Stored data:
↓

/-! ### The theorem -/

set_option maxHeartbeats 4000000 in
/-- **The division prime number theorem for an arbitrary prime predicate agreeing with the Frobenius
condition at the unramified primes** (see the module docstring): for `n > 1`, `0 < ε ≤ 1`, `c' > 0` there
are `L > 0` and `0 < c ≤ min c' (1/4)` such that for every Galois number field `N` of degree `n`, every
`σ ∈ Gal(N/ℚ)`, every predicate `P` with `P(p) ↔ (∃ Q ∣ p` with trivial inertia and Frobenius `φ`,
`⟨gφg⁻¹⟩ = ⟨σ⟩)` for all primes `p ∤ d_N`, and every `x ≥ |d_N|^L` (`δ = |Div σ|/|G|`,
`π_P(x) = #{p ≤ x : P(p)}`, `Li = offsetLogIntegral`): (A) no real zero of `ζ_N` in
`(1 − c/(log|d_N| + log 4), 1)` ⟹ `|π_P(x) − δ Li(x)| ≤ ε δ Li(x)`; (B) `β₁` such a zero ⟹
`|π_P(x) − δ(Li(x) ∓ Li(x^{β₁}))| ≤ ε δ (Li(x) ∓ Li(x^{β₁}))`, sign `−` iff `ζ_{N^{⟨σ⟩}}(β₁) = 0`.  Unconditional.
[cite: LagariasMontgomeryOdlyzko1979, Theorem 1.1] [cite: ThornerZaman2019, Theorem 1.4] -/
theorem division_PNT_pi_congr (n : ℕ) (hn : 1 < n) {ε : ℝ} (hε : 0 < ε) (hε1 : ε ≤ 1) {c' : ℝ}
    (hc' : 0 < c') :
    ∃ L c : ℝ, 0 < L ∧ 0 < c ∧ c ≤ c' ∧ c ≤ 1 / 4 ∧ ∀ (N : Type) [Field N] [NumberField N] [IsGalois ℚ N],
      Module.finrank ℚ N = n → ∀ σ : N ≃ₐ[ℚ] N, ∀ (P : ℕ → Prop) [DecidablePred P],
        (∀ p : ℕ, p.Prime → ¬ ((p : ℤ) ∣ NumberField.discr N) →
          (P p ↔ ∃ (Q : Ideal (𝓞 N)) (_ : Q.IsMaximal) (_ : Q.LiesOver (span {(p : ℤ)})) (φ g : N ≃ₐ[ℚ] N),
            IsArithFrobAt ℤ φ Q ∧ Q.inertia (N ≃ₐ[ℚ] N) = ⊥ ∧
              Subgroup.zpowers (g * φ * g⁻¹) = Subgroup.zpowers σ)) →
        ((¬ ∃ β₁ : ℝ, dedekindZeta₁ N β₁ = 0 ∧
            1 - c / (Real.log ((NumberField.discr N).natAbs : ℝ) + Real.log 4) < β₁ ∧ β₁ < 1) →
          ∀ x : ℝ, ((NumberField.discr N).natAbs : ℝ) ^ L ≤ x →
            |((((Nat.primesLE ⌊x⌋₊).filter P).card : ℕ) : ℝ) -
              (Nat.card {τ : N ≃ₐ[ℚ] N // ∃ g : N ≃ₐ[ℚ] N,
                  Subgroup.zpowers (g * τ * g⁻¹) = Subgroup.zpowers σ} : ℝ) / Nat.card (N ≃ₐ[ℚ] N) *
                offsetLogIntegral x| ≤
              ε * ((Nat.card {τ : N ≃ₐ[ℚ] N // ∃ g : N ≃ₐ[ℚ] N,
                  Subgroup.zpowers (g * τ * g⁻¹) = Subgroup.zpowers σ} : ℝ) / Nat.card (N ≃ₐ[ℚ] N) *
                offsetLogIntegral x)) ∧
        (∀ β₁ : ℝ, dedekindZeta₁ N β₁ = 0 →
          1 - c / (Real.log ((NumberField.discr N).natAbs : ℝ) + Real.log 4) < β₁ → β₁ < 1 →
          (dedekindZeta₁ (IntermediateField.fixedField (Subgroup.zpowers σ)) β₁ = 0 →
            ∀ x : ℝ, ((NumberField.discr N).natAbs : ℝ) ^ L ≤ x →
              |((((Nat.primesLE ⌊x⌋₊).filter P).card : ℕ) : ℝ) -
                (Nat.card {τ : N ≃ₐ[ℚ] N // ∃ g : N ≃ₐ[ℚ] N,
                    Subgroup.zpowers (g * τ * g⁻¹) = Subgroup.zpowers σ} : ℝ) / Nat.card (N ≃ₐ[ℚ] N) *
                  (offsetLogIntegral x - offsetLogIntegral (x ^ β₁))| ≤
                ε * ((Nat.card {τ : N ≃ₐ[ℚ] N // ∃ g : N ≃ₐ[ℚ] N,
                    Subgroup.zpowers (g * τ * g⁻¹) = Subgroup.zpowers σ} : ℝ) / Nat.card (N ≃ₐ[ℚ] N) *
                  (offsetLogIntegral x - offsetLogIntegral (x ^ β₁)))) ∧
          (dedekindZeta₁ (IntermediateField.fixedField (Subgroup.zpowers σ)) β₁ ≠ 0 →
            ∀ x : ℝ, ((NumberField.discr N).natAbs : ℝ) ^ L ≤ x →
              |((((Nat.primesLE ⌊x⌋₊).filter P).card : ℕ) : ℝ) -
                (Nat.card {τ : N ≃ₐ[ℚ] N // ∃ g : N ≃ₐ[ℚ] N,
                    Subgroup.zpowers (g * τ * g⁻¹) = Subgroup.zpowers σ} : ℝ) / Nat.card (N ≃ₐ[ℚ] N) *
                  (offsetLogIntegral x + offsetLogIntegral (x ^ β₁))| ≤
                ε * ((Nat.card {τ : N ≃ₐ[ℚ] N // ∃ g : N ≃ₐ[ℚ] N,
                    Subgroup.zpowers (g * τ * g⁻¹) = Subgroup.zpowers σ} : ℝ) / Nat.card (N ≃ₐ[ℚ] N) *
                  (offsetLogIntegral x + offsetLogIntegral (x ^ β₁))))) := by
  classical
  have hn0 : (0 : ℝ) < n := by exact_mod_cast (lt_trans Nat.zero_lt_one hn)
  set ε₀ : ℝ := ε / 2 with hε₀
  have hε₀0 : 0 < ε₀ := by positivity
  have hε₀1 : ε₀ ≤ 1 := by rw [hε₀]; linarith
  obtain ⟨L₀, c, hL₀, hc, hcc', hc4, h⟩ := division_PNT_pi_window n hn hε₀0 hε₀1 hc'
  obtain ⟨c₁, hc₁, hc₁1, hMT⟩ := exceptional_mainTerm_ge n hn
  set e : ℝ := (1 : ℝ) + n * n with he
  set K : ℝ := 16 * n / (ε * c₁) with hK
  have hK1 : 1 ≤ K := by
    rw [hK, le_div_iff₀ (by positivity)]
    have hn1 : (1 : ℝ) ≤ n := by exact_mod_cast hn.le
    nlinarith [mul_le_mul hε1 hc₁1 hc₁.le zero_le_one]
  obtain ⟨L, hL, hthr⟩ := pi_thresholds L₀ (e + 1 / 2) hK1
  refine ⟨L, c, hL, hc, hcc', hc4, fun N _ _ _ hN σ P _ hP => ?_⟩
  obtain ⟨hA, hB⟩ := h N hN σ
  have hN1 : 1 < Module.finrank ℚ N := by rw [hN]; exact hn
  set d : ℝ := ((NumberField.discr N).natAbs : ℝ) with hd
  have hd3 : (3 : ℝ) ≤ d := three_le_natAbs_discr_real N hN1
  have hd0 : (0 : ℝ) < d := by linarith
  have hd1 : (1 : ℝ) ≤ d := by linarith
  obtain ⟨hδ0, hδ1⟩ := divisionDensity_pos_le_one σ
  set δ : ℝ := (Nat.card {τ : N ≃ₐ[ℚ] N // ∃ g : N ≃ₐ[ℚ] N,
      Subgroup.zpowers (g * τ * g⁻¹) = Subgroup.zpowers σ} : ℝ) / Nat.card (N ≃ₐ[ℚ] N) with hδ
  have hδn : 1 / (n : ℝ) ≤ δ := by
    rw [hδ, ← hN, ← IsGalois.card_aut_eq_finrank]
    apply div_le_div_of_nonneg_right _ (by positivity)
    exact_mod_cast one_le_card_division σ
  set Pgood : ℕ → Prop := fun p : ℕ => ¬ ((p : ℤ) ∣ NumberField.discr N) ∧
      ∃ (Q : Ideal (𝓞 N)) (_ : Q.IsMaximal) (_ : Q.LiesOver (span {(p : ℤ)})) (φ g : N ≃ₐ[ℚ] N),
        IsArithFrobAt ℤ φ Q ∧ Q.inertia (N ≃ₐ[ℚ] N) = ⊥ ∧
          Subgroup.zpowers (g * φ * g⁻¹) = Subgroup.zpowers σ with hPgood
  -- the perturbation: `|π_P(x) − π(x)| ≤ #{p ≤ x : p ∣ d_N} ≤ 2 log d`
  have hpert : ∀ x : ℝ, |((((Nat.primesLE ⌊x⌋₊).filter P).card : ℕ) : ℝ) -
      (((Nat.primesLE ⌊x⌋₊).filter Pgood).card : ℕ)| ≤ 2 * Real.log d := by
    intro x
    refine le_trans (abs_card_filter_sub_card_filter_le (Nat.primesLE ⌊x⌋₊) P Pgood
      (fun p : ℕ => (p : ℤ) ∣ NumberField.discr N) fun p hp hR => ?_) ?_
    · rw [hP p (Nat.mem_primesLE.mp hp).2 hR, hPgood]
      exact ⟨fun h1 => ⟨hR, h1⟩, fun h1 => h1.2⟩
    · convert card_filter_primesLE_dvd_discr_le N ⌊x⌋₊ using 3
  -- the absorption threshold: for `x ≥ d^L` and any `M ≥ c₁ x/(4 d^{2e} log x)`: `2 log d ≤ ε₀ δ M`
  have key : ∀ x : ℝ, d ^ L ≤ x → 256 ≤ x ∧ d ^ L₀ ≤ x ∧ 1 < x ∧ 16 ≤ Real.log x ∧
      ∀ M : ℝ, x * c₁ / (4 * d ^ (2 * e)) / Real.log x ≤ M → 2 * Real.log d ≤ ε₀ * (δ * M) := by
    intro x hx
    obtain ⟨hx256, hxL₀, hx16, hKx⟩ := hthr d hd3 x hx
    refine ⟨hx256, hxL₀, by linarith, hx16, fun M hM => ?_⟩
    have hx0 : 0 < x := by linarith
    have hlogx0 : 0 < Real.log x := by linarith
    have hD0 : 0 < d ^ (2 * e) := Real.rpow_pos_of_pos hd0 _
    have hsx : Real.sqrt x * Real.sqrt x = x := Real.mul_self_sqrt hx0.le
    have hsx4 : 4 * Real.sqrt x ≤ x := by
      have h16 : 16 ≤ Real.sqrt x := by
        rw [show (16 : ℝ) = Real.sqrt 256 by
          rw [show (256 : ℝ) = 16 ^ 2 by norm_num, Real.sqrt_sq (by norm_num)]]
        exact Real.sqrt_le_sqrt hx256
      nlinarith
    -- `d^{2(e+1/2)} = d^{2e} · d`
    have hsplit : d ^ (2 * (e + 1 / 2)) = d ^ (2 * e) * d := by
      rw [show 2 * (e + 1 / 2) = 2 * e + 1 by ring, Real.rpow_add hd0, Real.rpow_one]
    rw [hsplit, hK] at hKx
    -- `16 n d^{2e} d log x ≤ 4 ε c₁ √x ≤ ε c₁ x`
    have h1 : 16 * n * (d ^ (2 * e) * d) * Real.log x ≤ ε * c₁ * (4 * Real.sqrt x) := by
      have := hKx
      rw [show 16 * (n : ℝ) / (ε * c₁) * (d ^ (2 * e) * d) * Real.log x =
        (16 * n * (d ^ (2 * e) * d) * Real.log x) / (ε * c₁) by ring, div_le_iff₀ (by positivity)] at this
      linarith
    have h2 : 16 * n * (d ^ (2 * e) * d) * Real.log x ≤ ε * c₁ * x := by
      have := mul_le_mul_of_nonneg_left hsx4 (show 0 ≤ ε * c₁ by positivity)
      linarith
    have hlogd : Real.log d ≤ d := (Real.log_le_sub_one_of_pos hd0).trans (by linarith)
    have hlogd0 : 0 < Real.log d := Real.log_pos (by linarith)
    -- `δ M ≥ (1/n) · c₁ x/(4 d^{2e} log x)`
    have hM0 : 0 ≤ x * c₁ / (4 * d ^ (2 * e)) / Real.log x := by positivity
    have hδM : 1 / (n : ℝ) * (x * c₁ / (4 * d ^ (2 * e)) / Real.log x) ≤ δ * M :=
      mul_le_mul hδn hM (hM0) hδ0.le
    have h3 : 2 * Real.log d ≤ ε₀ * (1 / (n : ℝ) * (x * c₁ / (4 * d ^ (2 * e)) / Real.log x)) := by
      rw [hε₀, show ε / 2 * (1 / (n : ℝ) * (x * c₁ / (4 * d ^ (2 * e)) / Real.log x)) =
        (ε * c₁ * x) / (8 * n * d ^ (2 * e) * Real.log x) by field_simp; ring,
        le_div_iff₀ (by positivity)]
      have h4 : 2 * Real.log d * (8 * n * d ^ (2 * e) * Real.log x) =
          Real.log d * (16 * n * d ^ (2 * e) * Real.log x) := by ring
      rw [h4]
      calc Real.log d * (16 * n * d ^ (2 * e) * Real.log x)
          ≤ d * (16 * n * d ^ (2 * e) * Real.log x) :=
            mul_le_mul_of_nonneg_right hlogd (by positivity)
        _ = 16 * n * (d ^ (2 * e) * d) * Real.log x := by ring
        _ ≤ ε * c₁ * x := h2
    exact h3.trans (mul_le_mul_of_nonneg_left hδM hε₀0.le)
  refine ⟨?_, ?_⟩
  · -- (A)
    intro hexc x hx
    obtain ⟨hx256, hxL₀, hx1, hx16, hkey⟩ := key x hx
    have hmain := hA hexc x hxL₀
    have hLi : x * c₁ / (4 * d ^ (2 * e)) / Real.log x ≤ offsetLogIntegral x := by
      refine le_trans ?_ (div_two_mul_log_le_offsetLogIntegral hx256)
      have hlogx0 : 0 < Real.log x := by linarith
      have hx0 : 0 < x := by linarith
      have hD1 : 1 ≤ d ^ (2 * e) := Real.one_le_rpow hd1 (by positivity)
      rw [div_div, div_le_div_iff₀ (by positivity) (by positivity)]
      nlinarith [mul_le_mul_of_nonneg_left hD1 hx0.le, mul_pos hx0 hlogx0]
    have := abs_sub_le_of_perturb hmain (hpert x) (hkey _ hLi)
    rw [hε₀] at this
    convert this using 2; ring
  · -- (B)
    intro β₁ hζ₁ hβ₁c hβ₁1
    obtain ⟨hB1, hB2⟩ := hB β₁ hζ₁ hβ₁c hβ₁1
    have hβ34 : 3 / 4 ≤ β₁ := three_quarters_le_of_window hc hc4 hd3 hβ₁c
    have hβ0 : 0 < β₁ := by linarith
    refine ⟨?_, ?_⟩
    · -- (B1)
      intro hζσ x hx
      obtain ⟨hx256, hxL₀, hx1, hx16, hkey⟩ := key x hx
      have hmain := hB1 hζσ x hxL₀
      have hx0 : 0 < x := by linarith
      have hlogx0 : 0 < Real.log x := by linarith
      have hLi : x * c₁ / (4 * d ^ (2 * e)) / Real.log x ≤
          offsetLogIntegral x - offsetLogIntegral (x ^ β₁) := by
        refine le_trans ?_ (sub_rpow_div_log_le_offsetLogIntegral_sub hx1 hβ0 hβ₁1.le)
        apply div_le_div_of_nonneg_right _ hlogx0.le
        have h1 := hMT N hN β₁ hζ₁ hβ34 hβ₁1 x hx1 hx16
        have h2 : x ^ β₁ ≤ x ^ β₁ / β₁ := by
          rw [le_div_iff₀ hβ0]
          have := Real.rpow_pos_of_pos hx0 β₁
          nlinarith
        linarith
      have := abs_sub_le_of_perturb hmain (hpert x) (hkey _ hLi)
      rw [hε₀] at this
      convert this using 2; ring
    · -- (B2)
      intro hζσ x hx
      obtain ⟨hx256, hxL₀, hx1, hx16, hkey⟩ := key x hx
      have hmain := hB2 hζσ x hxL₀
      have hx0 : 0 < x := by linarith
      have hlogx0 : 0 < Real.log x := by linarith
      have hLi : x * c₁ / (4 * d ^ (2 * e)) / Real.log x ≤
          offsetLogIntegral x + offsetLogIntegral (x ^ β₁) := by
        have h0 : 0 ≤ offsetLogIntegral (x ^ β₁) := by
          have h2 : (2 : ℝ) ≤ x ^ β₁ := by
            have h64 : (256 : ℝ) ^ (3 / 4 : ℝ) ≤ x ^ β₁ :=
              (Real.rpow_le_rpow (by norm_num) hx256 (by norm_num)).trans
                (Real.rpow_le_rpow_of_exponent_le hx1.le hβ34)
            have : (2 : ℝ) ≤ (256 : ℝ) ^ (3 / 4 : ℝ) := by
              rw [show (256 : ℝ) = 4 ^ (4 : ℝ) by norm_num, ← Real.rpow_mul (by norm_num)]
              norm_num
            linarith
          have := offsetLogIntegralPow_nonneg 1 h2
          rwa [offsetLogIntegralPow_one] at this
        refine le_trans ?_ ((div_two_mul_log_le_offsetLogIntegral hx256).trans (le_add_of_nonneg_right h0))
        have hD1 : 1 ≤ d ^ (2 * e) := Real.one_le_rpow hd1 (by positivity)
        rw [div_div, div_le_div_iff₀ (by positivity) (by positivity)]
        nlinarith [mul_le_mul_of_nonneg_left hD1 hx0.le, mul_pos hx0 hlogx0]
      have := abs_sub_le_of_perturb hmain (hpert x) (hkey _ hLi)
      rw [hε₀] at this
      convert this using 2; ring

↑

Action item
Please restate the records word for word. Go from the first line to the line with "with the Frobenius" and include both.

Exercise answer
/-! ### The theorem -/

set_option maxHeartbeats 4000000 in
/-- **The division prime number theorem for an arbitrary prime predicate agreeing with the Frobenius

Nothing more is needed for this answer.